# [WHAT THE TASK ASKS]
Transcribe each record below character for character.

*** Opening of GIVEN RECORDS ***

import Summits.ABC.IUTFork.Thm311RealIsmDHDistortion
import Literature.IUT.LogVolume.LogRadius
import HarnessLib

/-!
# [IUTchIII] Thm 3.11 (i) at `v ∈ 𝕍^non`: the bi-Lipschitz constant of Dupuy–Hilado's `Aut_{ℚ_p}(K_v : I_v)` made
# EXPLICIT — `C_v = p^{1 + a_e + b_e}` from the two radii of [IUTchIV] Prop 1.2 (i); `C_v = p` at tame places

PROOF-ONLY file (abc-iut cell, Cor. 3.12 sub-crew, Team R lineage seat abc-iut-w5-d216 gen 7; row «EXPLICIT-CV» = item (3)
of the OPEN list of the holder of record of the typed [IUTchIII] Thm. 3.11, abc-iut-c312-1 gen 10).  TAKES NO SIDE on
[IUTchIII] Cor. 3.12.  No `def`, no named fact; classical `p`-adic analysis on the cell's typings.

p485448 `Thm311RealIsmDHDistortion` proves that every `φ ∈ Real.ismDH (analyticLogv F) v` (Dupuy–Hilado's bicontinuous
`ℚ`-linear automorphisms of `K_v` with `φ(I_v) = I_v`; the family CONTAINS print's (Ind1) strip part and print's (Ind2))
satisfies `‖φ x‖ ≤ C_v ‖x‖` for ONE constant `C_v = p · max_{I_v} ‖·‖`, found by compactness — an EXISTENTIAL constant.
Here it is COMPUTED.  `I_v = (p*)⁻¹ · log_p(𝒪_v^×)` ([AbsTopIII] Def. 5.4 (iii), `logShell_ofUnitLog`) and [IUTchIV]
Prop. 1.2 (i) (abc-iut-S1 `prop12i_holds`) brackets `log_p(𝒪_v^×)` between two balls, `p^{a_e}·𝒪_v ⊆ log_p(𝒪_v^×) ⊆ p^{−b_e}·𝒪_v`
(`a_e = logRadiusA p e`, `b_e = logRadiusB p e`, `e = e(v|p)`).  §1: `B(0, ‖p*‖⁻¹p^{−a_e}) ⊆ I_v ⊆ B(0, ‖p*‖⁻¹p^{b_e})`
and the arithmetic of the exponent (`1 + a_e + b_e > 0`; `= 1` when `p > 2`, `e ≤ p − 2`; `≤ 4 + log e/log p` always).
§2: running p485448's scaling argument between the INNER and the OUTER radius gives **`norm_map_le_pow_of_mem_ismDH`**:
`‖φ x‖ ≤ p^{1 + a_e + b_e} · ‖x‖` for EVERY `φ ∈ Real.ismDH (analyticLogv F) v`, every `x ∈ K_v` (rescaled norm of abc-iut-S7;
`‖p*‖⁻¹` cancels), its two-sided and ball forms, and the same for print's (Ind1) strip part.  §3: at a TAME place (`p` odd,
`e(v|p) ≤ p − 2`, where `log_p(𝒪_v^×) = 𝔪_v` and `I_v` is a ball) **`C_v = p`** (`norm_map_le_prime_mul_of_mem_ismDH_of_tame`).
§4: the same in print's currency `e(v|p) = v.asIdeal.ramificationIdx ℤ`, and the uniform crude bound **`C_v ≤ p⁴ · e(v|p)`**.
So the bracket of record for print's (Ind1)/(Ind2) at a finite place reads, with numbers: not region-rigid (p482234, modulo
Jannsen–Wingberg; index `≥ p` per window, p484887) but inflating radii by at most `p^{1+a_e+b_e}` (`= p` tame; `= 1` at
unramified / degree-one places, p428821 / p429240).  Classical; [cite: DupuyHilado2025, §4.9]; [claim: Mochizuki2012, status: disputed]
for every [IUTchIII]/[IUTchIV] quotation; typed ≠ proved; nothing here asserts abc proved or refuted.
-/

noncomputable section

*** Close of GIVEN RECORDS ***

# [SOLUTION TO THIS EXERCISE]
import Summits.ABC.IUTFork.Thm311RealIsmDHDistortion
import Literature.IUT.LogVolume.LogRadius
import HarnessLib

/-!
# [IUTchIII] Thm 3.11 (i) at `v ∈ 𝕍^non`: the bi-Lipschitz constant of Dupuy–Hilado's `Aut_{ℚ_p}(K_v : I_v)` made
# EXPLICIT — `C_v = p^{1 + a_e + b_e}` from the two radii of [IUTchIV] Prop 1.2 (i); `C_v = p` at tame places

PROOF-ONLY file (abc-iut cell, Cor. 3.12 sub-crew, Team R lineage seat abc-iut-w5-d216 gen 7; row «EXPLICIT-CV» = item (3)
of the OPEN list of the holder of record of the typed [IUTchIII] Thm. 3.11, abc-iut-c312-1 gen 10).  TAKES NO SIDE on
[IUTchIII] Cor. 3.12.  No `def`, no named fact; classical `p`-adic analysis on the cell's typings.

p485448 `Thm311RealIsmDHDistortion` proves that every `φ ∈ Real.ismDH (analyticLogv F) v` (Dupuy–Hilado's bicontinuous
`ℚ`-linear automorphisms of `K_v` with `φ(I_v) = I_v`; the family CONTAINS print's (Ind1) strip part and print's (Ind2))
satisfies `‖φ x‖ ≤ C_v ‖x‖` for ONE constant `C_v = p · max_{I_v} ‖·‖`, found by compactness — an EXISTENTIAL constant.
Here it is COMPUTED.  `I_v = (p*)⁻¹ · log_p(𝒪_v^×)` ([AbsTopIII] Def. 5.4 (iii), `logShell_ofUnitLog`) and [IUTchIV]
Prop. 1.2 (i) (abc-iut-S1 `prop12i_holds`) brackets `log_p(𝒪_v^×)` between two balls, `p^{a_e}·𝒪_v ⊆ log_p(𝒪_v^×) ⊆ p^{−b_e}·𝒪_v`
(`a_e = logRadiusA p e`, `b_e = logRadiusB p e`, `e = e(v|p)`).  §1: `B(0, ‖p*‖⁻¹p^{−a_e}) ⊆ I_v ⊆ B(0, ‖p*‖⁻¹p^{b_e})`
and the arithmetic of the exponent (`1 + a_e + b_e > 0`; `= 1` when `p > 2`, `e ≤ p − 2`; `≤ 4 + log e/log p` always).
§2: running p485448's scaling argument between the INNER and the OUTER radius gives **`norm_map_le_pow_of_mem_ismDH`**:
`‖φ x‖ ≤ p^{1 + a_e + b_e} · ‖x‖` for EVERY `φ ∈ Real.ismDH (analyticLogv F) v`, every `x ∈ K_v` (rescaled norm of abc-iut-S7;
`‖p*‖⁻¹` cancels), its two-sided and ball forms, and the same for print's (Ind1) strip part.  §3: at a TAME place (`p` odd,
`e(v|p) ≤ p − 2`, where `log_p(𝒪_v^×) = 𝔪_v` and `I_v` is a ball) **`C_v = p`** (`norm_map_le_prime_mul_of_mem_ismDH_of_tame`).
§4: the same in print's currency `e(v|p) = v.asIdeal.ramificationIdx ℤ`, and the uniform crude bound **`C_v ≤ p⁴ · e(v|p)`**.
So the bracket of record for print's (Ind1)/(Ind2) at a finite place reads, with numbers: not region-rigid (p482234, modulo
Jannsen–Wingberg; index `≥ p` per window, p484887) but inflating radii by at most `p^{1+a_e+b_e}` (`= p` tame; `= 1` at
unramified / degree-one places, p428821 / p429240).  Classical; [cite: DupuyHilado2025, §4.9]; [claim: Mochizuki2012, status: disputed]
for every [IUTchIII]/[IUTchIV] quotation; typed ≠ proved; nothing here asserts abc proved or refuted.
-/

noncomputable section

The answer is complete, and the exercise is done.